►

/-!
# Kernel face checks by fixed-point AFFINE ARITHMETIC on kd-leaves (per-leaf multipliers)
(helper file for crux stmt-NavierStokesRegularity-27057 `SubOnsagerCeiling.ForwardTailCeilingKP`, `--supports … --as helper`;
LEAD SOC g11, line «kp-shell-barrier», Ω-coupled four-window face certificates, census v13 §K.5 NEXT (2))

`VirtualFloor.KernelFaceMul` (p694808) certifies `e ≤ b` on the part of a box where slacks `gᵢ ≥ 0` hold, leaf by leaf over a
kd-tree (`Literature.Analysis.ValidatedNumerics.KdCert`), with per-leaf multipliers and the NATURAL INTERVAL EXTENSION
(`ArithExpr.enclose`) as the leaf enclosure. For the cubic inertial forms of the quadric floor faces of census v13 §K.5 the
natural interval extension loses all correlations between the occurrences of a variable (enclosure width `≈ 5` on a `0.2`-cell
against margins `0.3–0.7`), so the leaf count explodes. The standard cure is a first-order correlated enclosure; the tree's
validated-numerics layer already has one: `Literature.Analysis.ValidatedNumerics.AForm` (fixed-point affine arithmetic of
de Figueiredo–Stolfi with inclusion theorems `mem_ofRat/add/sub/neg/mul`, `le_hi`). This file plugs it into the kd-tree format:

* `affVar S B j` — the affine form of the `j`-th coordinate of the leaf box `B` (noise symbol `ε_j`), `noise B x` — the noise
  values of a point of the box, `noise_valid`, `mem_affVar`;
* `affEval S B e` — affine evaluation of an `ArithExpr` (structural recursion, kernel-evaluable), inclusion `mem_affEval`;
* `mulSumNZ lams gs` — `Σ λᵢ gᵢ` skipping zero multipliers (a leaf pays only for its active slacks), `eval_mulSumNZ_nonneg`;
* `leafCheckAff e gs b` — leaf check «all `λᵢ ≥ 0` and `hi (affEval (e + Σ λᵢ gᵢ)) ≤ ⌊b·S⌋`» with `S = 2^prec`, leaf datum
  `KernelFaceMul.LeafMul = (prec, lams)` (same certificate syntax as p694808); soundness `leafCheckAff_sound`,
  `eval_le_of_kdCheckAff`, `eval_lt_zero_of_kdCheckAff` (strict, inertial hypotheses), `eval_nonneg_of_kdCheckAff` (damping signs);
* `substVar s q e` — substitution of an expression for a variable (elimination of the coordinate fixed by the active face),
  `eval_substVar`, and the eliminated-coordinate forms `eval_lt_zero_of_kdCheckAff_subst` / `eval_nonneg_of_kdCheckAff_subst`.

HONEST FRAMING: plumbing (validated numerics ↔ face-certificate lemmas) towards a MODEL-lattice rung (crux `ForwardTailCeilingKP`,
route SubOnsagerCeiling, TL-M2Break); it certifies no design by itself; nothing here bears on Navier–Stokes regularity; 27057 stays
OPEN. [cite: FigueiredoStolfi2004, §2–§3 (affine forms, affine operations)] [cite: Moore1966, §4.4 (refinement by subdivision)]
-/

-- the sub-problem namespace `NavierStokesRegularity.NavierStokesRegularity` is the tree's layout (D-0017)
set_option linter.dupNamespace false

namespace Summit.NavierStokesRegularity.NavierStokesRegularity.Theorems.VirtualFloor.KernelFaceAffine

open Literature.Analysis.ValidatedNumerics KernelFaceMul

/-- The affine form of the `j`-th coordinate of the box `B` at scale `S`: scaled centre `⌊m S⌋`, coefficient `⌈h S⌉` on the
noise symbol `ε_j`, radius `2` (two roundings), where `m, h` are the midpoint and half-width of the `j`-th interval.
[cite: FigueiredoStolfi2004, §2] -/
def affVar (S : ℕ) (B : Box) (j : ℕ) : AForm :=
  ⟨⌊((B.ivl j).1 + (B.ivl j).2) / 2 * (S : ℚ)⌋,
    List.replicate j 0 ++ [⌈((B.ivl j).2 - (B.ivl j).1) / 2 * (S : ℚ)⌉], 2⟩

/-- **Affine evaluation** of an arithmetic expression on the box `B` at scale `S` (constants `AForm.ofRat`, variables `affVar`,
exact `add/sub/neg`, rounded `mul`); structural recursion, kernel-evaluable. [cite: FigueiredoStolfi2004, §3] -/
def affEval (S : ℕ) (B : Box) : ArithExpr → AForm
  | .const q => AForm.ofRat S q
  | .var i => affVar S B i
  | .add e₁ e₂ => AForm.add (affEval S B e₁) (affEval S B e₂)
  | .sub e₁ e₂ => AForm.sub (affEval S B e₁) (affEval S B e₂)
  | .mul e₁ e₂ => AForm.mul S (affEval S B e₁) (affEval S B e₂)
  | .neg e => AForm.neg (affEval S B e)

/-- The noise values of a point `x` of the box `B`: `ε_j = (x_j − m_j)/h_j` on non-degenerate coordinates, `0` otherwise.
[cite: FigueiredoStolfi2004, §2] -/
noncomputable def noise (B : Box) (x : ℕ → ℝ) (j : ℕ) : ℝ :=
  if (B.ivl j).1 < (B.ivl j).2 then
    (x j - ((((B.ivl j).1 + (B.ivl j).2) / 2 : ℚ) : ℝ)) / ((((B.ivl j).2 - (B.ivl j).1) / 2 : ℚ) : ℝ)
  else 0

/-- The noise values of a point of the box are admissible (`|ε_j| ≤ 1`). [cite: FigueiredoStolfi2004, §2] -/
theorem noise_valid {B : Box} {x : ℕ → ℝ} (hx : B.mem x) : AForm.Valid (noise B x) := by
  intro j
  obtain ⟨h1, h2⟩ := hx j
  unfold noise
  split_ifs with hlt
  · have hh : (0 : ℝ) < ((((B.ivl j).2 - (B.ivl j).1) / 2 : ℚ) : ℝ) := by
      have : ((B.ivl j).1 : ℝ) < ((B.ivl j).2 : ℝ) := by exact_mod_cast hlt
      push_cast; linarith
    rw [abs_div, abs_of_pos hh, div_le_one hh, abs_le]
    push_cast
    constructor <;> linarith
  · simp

◄
►

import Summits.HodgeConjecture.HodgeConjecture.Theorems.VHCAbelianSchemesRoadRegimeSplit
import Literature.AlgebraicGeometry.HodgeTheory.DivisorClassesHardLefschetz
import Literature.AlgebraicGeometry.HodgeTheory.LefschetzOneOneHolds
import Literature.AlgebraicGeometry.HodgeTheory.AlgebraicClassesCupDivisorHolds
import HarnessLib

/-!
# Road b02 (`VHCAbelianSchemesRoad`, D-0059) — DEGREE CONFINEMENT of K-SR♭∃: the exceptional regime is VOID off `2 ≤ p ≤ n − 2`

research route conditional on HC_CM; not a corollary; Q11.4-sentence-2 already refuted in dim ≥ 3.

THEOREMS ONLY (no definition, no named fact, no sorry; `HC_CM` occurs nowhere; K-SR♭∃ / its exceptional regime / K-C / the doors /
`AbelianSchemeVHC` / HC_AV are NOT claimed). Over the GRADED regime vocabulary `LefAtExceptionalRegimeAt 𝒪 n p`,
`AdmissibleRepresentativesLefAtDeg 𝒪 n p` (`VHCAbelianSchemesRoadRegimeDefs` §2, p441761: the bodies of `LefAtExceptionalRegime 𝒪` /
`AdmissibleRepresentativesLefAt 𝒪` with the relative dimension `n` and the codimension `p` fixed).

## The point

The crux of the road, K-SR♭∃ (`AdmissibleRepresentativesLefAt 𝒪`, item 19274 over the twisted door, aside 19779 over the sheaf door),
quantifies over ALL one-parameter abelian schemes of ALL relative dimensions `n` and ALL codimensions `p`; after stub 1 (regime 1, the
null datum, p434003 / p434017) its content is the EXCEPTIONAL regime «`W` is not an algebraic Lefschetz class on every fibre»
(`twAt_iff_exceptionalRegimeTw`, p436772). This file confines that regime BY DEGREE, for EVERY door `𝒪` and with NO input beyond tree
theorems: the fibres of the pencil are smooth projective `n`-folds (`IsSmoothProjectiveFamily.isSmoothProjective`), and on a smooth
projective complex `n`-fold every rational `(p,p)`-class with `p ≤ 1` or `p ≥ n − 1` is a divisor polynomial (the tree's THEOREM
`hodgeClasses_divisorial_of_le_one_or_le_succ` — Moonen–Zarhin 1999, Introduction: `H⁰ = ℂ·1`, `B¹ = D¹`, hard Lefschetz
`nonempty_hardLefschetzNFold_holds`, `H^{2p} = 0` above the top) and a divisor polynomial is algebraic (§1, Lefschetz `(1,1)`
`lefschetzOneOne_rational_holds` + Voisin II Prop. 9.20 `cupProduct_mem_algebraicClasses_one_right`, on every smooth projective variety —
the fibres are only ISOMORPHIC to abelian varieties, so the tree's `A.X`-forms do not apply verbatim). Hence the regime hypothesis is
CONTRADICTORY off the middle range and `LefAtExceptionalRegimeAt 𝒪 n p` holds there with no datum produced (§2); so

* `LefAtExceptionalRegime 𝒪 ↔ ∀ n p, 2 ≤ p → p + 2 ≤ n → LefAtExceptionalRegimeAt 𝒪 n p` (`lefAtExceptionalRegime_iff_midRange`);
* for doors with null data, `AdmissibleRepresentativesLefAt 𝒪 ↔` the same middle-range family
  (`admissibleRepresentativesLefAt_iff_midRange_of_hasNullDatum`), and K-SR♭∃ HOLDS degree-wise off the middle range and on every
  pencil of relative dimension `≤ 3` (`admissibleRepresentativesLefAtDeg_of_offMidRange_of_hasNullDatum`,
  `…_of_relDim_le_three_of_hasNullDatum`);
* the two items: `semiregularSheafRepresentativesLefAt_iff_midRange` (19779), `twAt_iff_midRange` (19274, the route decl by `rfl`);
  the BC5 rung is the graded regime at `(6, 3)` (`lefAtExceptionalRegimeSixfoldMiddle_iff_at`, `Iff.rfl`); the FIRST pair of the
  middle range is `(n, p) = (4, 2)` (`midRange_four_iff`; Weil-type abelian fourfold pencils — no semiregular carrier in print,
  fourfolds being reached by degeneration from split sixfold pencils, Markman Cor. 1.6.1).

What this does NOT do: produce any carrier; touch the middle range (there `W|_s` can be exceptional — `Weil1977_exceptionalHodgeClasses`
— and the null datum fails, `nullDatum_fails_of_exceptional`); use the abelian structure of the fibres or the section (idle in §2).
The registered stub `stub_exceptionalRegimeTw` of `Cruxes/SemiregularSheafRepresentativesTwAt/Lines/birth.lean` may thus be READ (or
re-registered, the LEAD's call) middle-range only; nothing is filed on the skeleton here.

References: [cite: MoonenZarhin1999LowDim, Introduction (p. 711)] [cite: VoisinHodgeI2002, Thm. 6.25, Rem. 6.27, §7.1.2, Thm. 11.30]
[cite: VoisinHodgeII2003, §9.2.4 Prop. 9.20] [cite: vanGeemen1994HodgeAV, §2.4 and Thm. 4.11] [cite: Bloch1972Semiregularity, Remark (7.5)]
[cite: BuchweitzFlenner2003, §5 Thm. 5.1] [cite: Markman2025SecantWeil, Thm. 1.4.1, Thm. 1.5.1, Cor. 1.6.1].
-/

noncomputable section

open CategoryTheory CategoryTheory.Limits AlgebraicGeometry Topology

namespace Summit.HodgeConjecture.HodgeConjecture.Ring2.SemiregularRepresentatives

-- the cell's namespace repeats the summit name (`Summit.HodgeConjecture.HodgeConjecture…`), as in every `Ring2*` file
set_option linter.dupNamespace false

◄

§ **Work item**:
Determine how many lines in the listing above contain "active", giving the number and no other words.

§ **Written answer**:
2